**Required work**
Write the data out again in full, with no departure from the original.

**Material for this exercise**
import Literature.NumberTheory.LFunctions.SchoenfeldBrentSieve

/-!
# Brent's range of Schoenfeld 1976, Cor. 1 — block 05: `[1067118719, 1270542463)`

Topic: `Literature/NumberTheory/LFunctions`. COMPUTATIONAL (one `native_decide`, `≈ 60–80 s`): the `97`
segments of `2²¹` integers of the certified checker of `SchoenfeldBrentSieve.lean` based at
`N = 1067118718` pass every cell check of `|π(x) − li(x)| < 4613.5`, entering with `π(1067118718) = 54081250` and
leaving with `π(1270542462) = 63824473`. Consumed by the assembly `SchoenfeldExplicitBrentProofs.lean`
through `BrentSieve.brentOK_step` (discharge of `Literature.NumberTheory.LFunctions.Schoenfeld1976_brentRange`).

## References

* L. Schoenfeld, Math. Comp. 30 (1976), 337–360, proof of Cor. 1 (p. 340). [Schoenfeld1976]
* R. P. Brent, Math. Comp. 29 (1975), 43–56, Table 1. [Brent1975]
-/

namespace Literature.NumberTheory.LFunctions

namespace BrentSieve

/-- Block 05 of the certified check of Brent's range: `checkChunk 1067118718 97 54081250 63824473`. [folklore] -/
theorem checkChunk_05 : checkChunk 1067118718 97 54081250 63824473 = true := by
  native_decide

end BrentSieve

end Literature.NumberTheory.LFunctions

**Result of this exercise**
import Literature.NumberTheory.LFunctions.SchoenfeldBrentSieve

/-!
# Brent's range of Schoenfeld 1976, Cor. 1 — block 05: `[1067118719, 1270542463)`

Topic: `Literature/NumberTheory/LFunctions`. COMPUTATIONAL (one `native_decide`, `≈ 60–80 s`): the `97`
segments of `2²¹` integers of the certified checker of `SchoenfeldBrentSieve.lean` based at
`N = 1067118718` pass every cell check of `|π(x) − li(x)| < 4613.5`, entering with `π(1067118718) = 54081250` and
leaving with `π(1270542462) = 63824473`. Consumed by the assembly `SchoenfeldExplicitBrentProofs.lean`
through `BrentSieve.brentOK_step` (discharge of `Literature.NumberTheory.LFunctions.Schoenfeld1976_brentRange`).

## References

* L. Schoenfeld, Math. Comp. 30 (1976), 337–360, proof of Cor. 1 (p. 340). [Schoenfeld1976]
* R. P. Brent, Math. Comp. 29 (1975), 43–56, Table 1. [Brent1975]
-/

namespace Literature.NumberTheory.LFunctions

namespace BrentSieve

/-- Block 05 of the certified check of Brent's range: `checkChunk 1067118718 97 54081250 63824473`. [folklore] -/
theorem checkChunk_05 : checkChunk 1067118718 97 54081250 63824473 = true := by
  native_decide

end BrentSieve

end Literature.NumberTheory.LFunctions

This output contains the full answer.